[Start of Attachment]

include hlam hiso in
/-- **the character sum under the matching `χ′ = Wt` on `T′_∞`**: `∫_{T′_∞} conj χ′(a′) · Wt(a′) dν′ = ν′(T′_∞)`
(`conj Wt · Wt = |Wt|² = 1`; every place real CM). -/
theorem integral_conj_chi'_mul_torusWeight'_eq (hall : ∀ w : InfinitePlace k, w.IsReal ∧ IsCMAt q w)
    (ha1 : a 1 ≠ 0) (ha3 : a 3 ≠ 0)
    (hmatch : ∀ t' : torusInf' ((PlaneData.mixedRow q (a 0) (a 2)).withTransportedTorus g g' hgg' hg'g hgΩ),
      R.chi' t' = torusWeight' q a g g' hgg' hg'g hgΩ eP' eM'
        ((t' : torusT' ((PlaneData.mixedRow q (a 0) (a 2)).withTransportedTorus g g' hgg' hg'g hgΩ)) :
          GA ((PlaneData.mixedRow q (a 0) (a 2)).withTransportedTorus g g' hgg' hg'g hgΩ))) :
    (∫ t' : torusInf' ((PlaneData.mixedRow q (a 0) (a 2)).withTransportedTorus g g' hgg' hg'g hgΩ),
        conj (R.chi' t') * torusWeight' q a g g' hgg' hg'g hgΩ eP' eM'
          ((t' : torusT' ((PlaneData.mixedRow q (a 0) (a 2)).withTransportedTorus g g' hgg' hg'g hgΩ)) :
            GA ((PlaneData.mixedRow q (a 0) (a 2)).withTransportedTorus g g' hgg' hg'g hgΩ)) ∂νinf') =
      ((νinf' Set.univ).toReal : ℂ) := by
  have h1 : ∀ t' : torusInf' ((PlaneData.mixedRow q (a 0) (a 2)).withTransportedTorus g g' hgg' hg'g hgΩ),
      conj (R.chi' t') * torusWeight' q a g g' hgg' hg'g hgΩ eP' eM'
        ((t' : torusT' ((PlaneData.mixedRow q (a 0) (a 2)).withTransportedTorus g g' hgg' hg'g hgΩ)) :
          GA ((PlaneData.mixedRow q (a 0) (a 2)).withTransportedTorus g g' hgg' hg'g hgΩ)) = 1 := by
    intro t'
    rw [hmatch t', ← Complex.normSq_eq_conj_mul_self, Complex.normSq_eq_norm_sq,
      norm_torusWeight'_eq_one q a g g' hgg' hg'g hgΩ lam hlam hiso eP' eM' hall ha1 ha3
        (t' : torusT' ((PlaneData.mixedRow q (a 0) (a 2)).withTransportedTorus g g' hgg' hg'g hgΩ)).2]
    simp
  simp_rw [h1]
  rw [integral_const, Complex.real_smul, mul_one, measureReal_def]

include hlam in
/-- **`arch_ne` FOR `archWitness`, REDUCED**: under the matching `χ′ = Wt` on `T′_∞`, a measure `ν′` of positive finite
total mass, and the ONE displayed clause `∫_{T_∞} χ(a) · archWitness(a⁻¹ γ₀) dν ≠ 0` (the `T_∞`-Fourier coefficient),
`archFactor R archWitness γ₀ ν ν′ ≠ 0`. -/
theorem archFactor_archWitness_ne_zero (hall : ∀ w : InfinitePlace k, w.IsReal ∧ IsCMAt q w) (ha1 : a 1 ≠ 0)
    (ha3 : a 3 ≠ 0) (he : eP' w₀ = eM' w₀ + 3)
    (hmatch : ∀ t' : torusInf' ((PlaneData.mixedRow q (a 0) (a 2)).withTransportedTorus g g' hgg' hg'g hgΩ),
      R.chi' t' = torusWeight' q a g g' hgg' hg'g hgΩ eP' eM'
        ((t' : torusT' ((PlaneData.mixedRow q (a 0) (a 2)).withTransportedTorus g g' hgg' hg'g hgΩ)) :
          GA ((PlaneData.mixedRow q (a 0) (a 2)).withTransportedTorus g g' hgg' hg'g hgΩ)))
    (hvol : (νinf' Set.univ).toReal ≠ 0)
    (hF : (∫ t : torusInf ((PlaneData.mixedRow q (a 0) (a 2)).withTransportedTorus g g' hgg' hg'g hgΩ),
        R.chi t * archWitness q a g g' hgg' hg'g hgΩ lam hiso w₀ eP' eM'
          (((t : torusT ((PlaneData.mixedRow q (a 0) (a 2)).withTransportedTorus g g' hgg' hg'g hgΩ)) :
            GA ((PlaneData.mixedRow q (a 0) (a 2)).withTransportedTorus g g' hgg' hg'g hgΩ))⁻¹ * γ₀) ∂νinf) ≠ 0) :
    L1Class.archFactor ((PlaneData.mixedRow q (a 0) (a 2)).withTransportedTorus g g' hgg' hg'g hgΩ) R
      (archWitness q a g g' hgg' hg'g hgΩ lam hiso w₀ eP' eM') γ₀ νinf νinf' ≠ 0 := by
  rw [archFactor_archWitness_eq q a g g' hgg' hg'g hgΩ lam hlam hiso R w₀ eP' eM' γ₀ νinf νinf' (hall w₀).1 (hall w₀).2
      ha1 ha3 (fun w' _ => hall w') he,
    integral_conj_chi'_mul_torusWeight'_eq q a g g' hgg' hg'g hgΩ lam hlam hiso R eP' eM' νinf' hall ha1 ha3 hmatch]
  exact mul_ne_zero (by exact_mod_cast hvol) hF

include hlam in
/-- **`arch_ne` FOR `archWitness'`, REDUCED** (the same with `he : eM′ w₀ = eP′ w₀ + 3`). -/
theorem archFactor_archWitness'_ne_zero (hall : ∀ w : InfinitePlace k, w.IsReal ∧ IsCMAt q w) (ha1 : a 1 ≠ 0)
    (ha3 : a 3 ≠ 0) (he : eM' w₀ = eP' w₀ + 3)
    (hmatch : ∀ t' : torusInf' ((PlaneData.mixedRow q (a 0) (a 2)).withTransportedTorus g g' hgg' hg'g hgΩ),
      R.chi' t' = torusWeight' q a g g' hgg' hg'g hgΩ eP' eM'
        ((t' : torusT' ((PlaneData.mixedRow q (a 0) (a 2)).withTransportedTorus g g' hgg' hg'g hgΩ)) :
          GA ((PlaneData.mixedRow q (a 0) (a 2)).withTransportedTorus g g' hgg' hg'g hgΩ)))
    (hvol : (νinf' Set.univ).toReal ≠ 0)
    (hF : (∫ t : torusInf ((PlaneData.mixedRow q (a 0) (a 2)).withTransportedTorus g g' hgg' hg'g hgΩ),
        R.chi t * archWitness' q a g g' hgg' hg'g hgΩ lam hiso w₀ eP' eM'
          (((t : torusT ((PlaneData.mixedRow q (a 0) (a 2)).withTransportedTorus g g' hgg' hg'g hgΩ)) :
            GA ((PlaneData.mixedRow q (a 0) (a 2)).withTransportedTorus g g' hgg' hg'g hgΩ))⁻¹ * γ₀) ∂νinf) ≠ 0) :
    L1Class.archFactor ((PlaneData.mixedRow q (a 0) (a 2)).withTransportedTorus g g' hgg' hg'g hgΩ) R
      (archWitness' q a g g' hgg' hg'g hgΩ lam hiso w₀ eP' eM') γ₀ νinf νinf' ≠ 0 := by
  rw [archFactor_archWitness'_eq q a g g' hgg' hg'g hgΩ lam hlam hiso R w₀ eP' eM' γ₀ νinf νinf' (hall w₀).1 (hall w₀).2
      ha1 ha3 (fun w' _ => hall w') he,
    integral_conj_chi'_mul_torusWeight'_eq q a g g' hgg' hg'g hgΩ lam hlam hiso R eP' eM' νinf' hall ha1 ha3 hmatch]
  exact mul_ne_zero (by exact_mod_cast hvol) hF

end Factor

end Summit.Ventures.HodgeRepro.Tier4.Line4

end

[End of Attachment]

WHAT TO DO:
Provide every line from the material that contains the word "hiso".

YOUR SOLUTION:
include hlam hiso in
      norm_torusWeight'_eq_one q a g g' hgg' hg'g hgΩ lam hlam hiso eP' eM' hall ha1 ha3
        R.chi t * archWitness q a g g' hgg' hg'g hgΩ lam hiso w₀ eP' eM'
      (archWitness q a g g' hgg' hg'g hgΩ lam hiso w₀ eP' eM') γ₀ νinf νinf' ≠ 0 := by
  rw [archFactor_archWitness_eq q a g g' hgg' hg'g hgΩ lam hlam hiso R w₀ eP' eM' γ₀ νinf νinf' (hall w₀).1 (hall w₀).2
    integral_conj_chi'_mul_torusWeight'_eq q a g g' hgg' hg'g hgΩ lam hlam hiso R eP' eM' νinf' hall ha1 ha3 hmatch]
        R.chi t * archWitness' q a g g' hgg' hg'g hgΩ lam hiso w₀ eP' eM'
      (archWitness' q a g g' hgg' hg'g hgΩ lam hiso w₀ eP' eM') γ₀ νinf νinf' ≠ 0 := by
  rw [archFactor_archWitness'_eq q a g g' hgg' hg'g hgΩ lam hlam hiso R w₀ eP' eM' γ₀ νinf νinf' (hall w₀).1 (hall w₀).2
    integral_conj_chi'_mul_torusWeight'_eq q a g g' hgg' hg'g hgΩ lam hlam hiso R eP' eM' νinf' hall ha1 ha3 hmatch]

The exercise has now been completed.